:: THE DATA

import Summits.HodgeConjecture.HodgeConjecture.Theorems.H413HolThetaAtAdmissibleLine
import Summits.HodgeConjecture.HodgeConjecture.Theorems.H413ChiRowOfPinCharacter
import Summits.HodgeConjecture.HodgeConjecture.Theorems.H413ChiNArchPin
import Summits.HodgeConjecture.HodgeConjecture.Theorems.H413ChiNFinPin
import Summits.HodgeConjecture.HodgeConjecture.Theorems.H413PinLineCharacter
import Summits.HodgeConjecture.HodgeConjecture.Theorems.H413ThetaPairRepArchFinFactorisation
import Summits.HodgeConjecture.HodgeConjecture.Theorems.H413RallisTransportConsumption
import Summits.HodgeConjecture.HodgeConjecture.Theorems.H413ThetaDistAtLineArchTorusEigen
import Summits.HodgeConjecture.HodgeCM.Model.ArchLineSlotTypeCont_1
import Summits.HodgeConjecture.HodgeCM.Model.ArchSideOfTwist
import Literature.NumberTheory.GelbartRogawski1991.UnitaryDualPairThetaLiftGaussianCharacter
import Literature.NumberTheory.Weil1964.ArchDualPairThetaMajorants
import Literature.NumberTheory.Weil1964.AdelicMetaplecticTwistGroup
import Literature.NumberTheory.Automorphic.AdelicPiSchwartzBruhatFourier
import Literature.NumberTheory.Automorphic.UnitaryGroupArchCompactTotallyComplex
import Literature.NumberTheory.Automorphic.AdelicGroupDataCompactMeasure
import Literature.NumberTheory.Automorphic.UnitaryGroupRationalDiscrete
import Summits.HodgeConjecture.HodgeConjecture.Theorems.H413OmegaAtLineAdelicTwist
import HarnessLib

/-!
# FLOOR-0 P4, S4b — THE PIN THETA LIFT DOES NOT VANISH: `Θ^{splittingOf hGR₀}_{Φ_∞ ⊗ Φ_f}(charCM χ₂) ≠ 0` from Rallis' identity (26) at the pin

Cell hodgecm-mathlib (D-0151), FLOOR 0, crux item H413 = stmt-HodgeConjecture-24833; P4 line `Cruxes/H413/Lines/F0_P4AdmissibleOccursInH1.lean`
(tree ED. 3.2R), stub S4b `stub_T3a_holThetaAtAdmissibleLineOfRallisAt`.  Author F0P4-p03 (g3) (FILE 3 of F0P4-p05 (g2)'s design, level 1a).
`--supports stmt-HodgeConjecture-24833` (helper).  DEF-FREE: theorems over LANDED theorems; nothing is cited as a fact, no `sorry`.

The `(χ)`+`(N)` row `hχN` of the S4b closer ★ `ThetaJunction.exists_holTheta_admissibleLine_of_chiN` (p802879) is produced by ★
`RallisTransport.exists_chiRow_and_hne_of_pin_thetaLift_ne_zero` (p798140) from ONE non-zero theta lift of S6's unitary dual pair `(U(diag frameD V), U(⟨a⟩))`
AT THE PIN SPLITTING `splittingOf hGR₀`, of the line's harmonic archimedean vector `linePhi` times a finite test function, tested against `charCM χ₂` for THE
PIN CHARACTER `χ₂` of ★ `RallisTransport.exists_pinDual` (p802636; `χ₂([h]) = ĉ(1 ⊗ h)⁻¹ · χ_W(h_f)`, `ĉ` the junction twist of `hχN`).  THIS FILE proves
that non-vanishing (**`pin_thetaLift_charCM_ne_zero`**) MODULO RALLIS' IDENTITY (26) AT THE PIN in the instantiated shape every pin consumer takes —
hypothesis **`hRpin`**, universally closed (= F0P4-p05's FILE 2 head `rallisInnerProductIdentity_pin_of_rankOneCont(CM)` closed over its free binders).
Inputs, all ★: brick 7 `ThetaNonvanishing.thetaLift_charCM_tmul_ne_zero_of_finCoeff_ne_zero` (fed by `hRpin`), (A-PIN) `ThetaDistAtLine.cmArchWeilRep_one_blockFamilyOfAt_pin`
(`χ_∞ = (ĉ ∘ ι_W ∘ (·)_𝔸)⁻¹ = χ₂|_∞`), `integral_linePhi_mul_conj_ne_zero`, (FIN-PIN) `ThetaNonvanishing.exists_finCoeff_ne_zero_cm_splittingOf` (finite weight
`conj χ₂|_f`), `RallisTransport.conj_coe_mk_eq_arch_mul_fin`; measures `Measure.addHaar` ∕ `Measure.haar`, `exists_haar_eq_smul_map_prod`,
`UnitaryDualPair.exists_smulInvariantMeasure_quotient_range_toAdelic`, `UnitaryGroup.compactSpace_arch_rankOne`, `UnitaryGroup.isHaarMeasure_map_finPart`.
References (conventions only; nothing of print is asserted): [Liu2021] Y. Liu, Camb. J. Math. 9 (2021), proof of Prop. 4.13 (l. 2145), App. D §D.1,
Lem. D.2; [Li1992] J.-S. Li, J. reine angew. Math. 428 (1992), Thm 2.1 (26)–(27) p. 184, p. 178, §5; [GelbartRogawski1991] S. Gelbart, J. Rogawski,
Invent. Math. 105 (1991), §3.1 Prop. 3.1.1 p. 455, Remark p. 457.  HC_CM is proved only modulo the printed citations until rung 0 closes.
-/

set_option autoImplicit false
set_option linter.dupNamespace false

::::

EXERCISE REQUIREMENTS: Which lines of the data above contain the string "stmt"? Copy each of them.

SOLUTION:
Cell hodgecm-mathlib (D-0151), FLOOR 0, crux item H413 = stmt-HodgeConjecture-24833; P4 line `Cruxes/H413/Lines/F0_P4AdmissibleOccursInH1.lean`
`--supports stmt-HodgeConjecture-24833` (helper).  DEF-FREE: theorems over LANDED theorems; nothing is cited as a fact, no `sorry`.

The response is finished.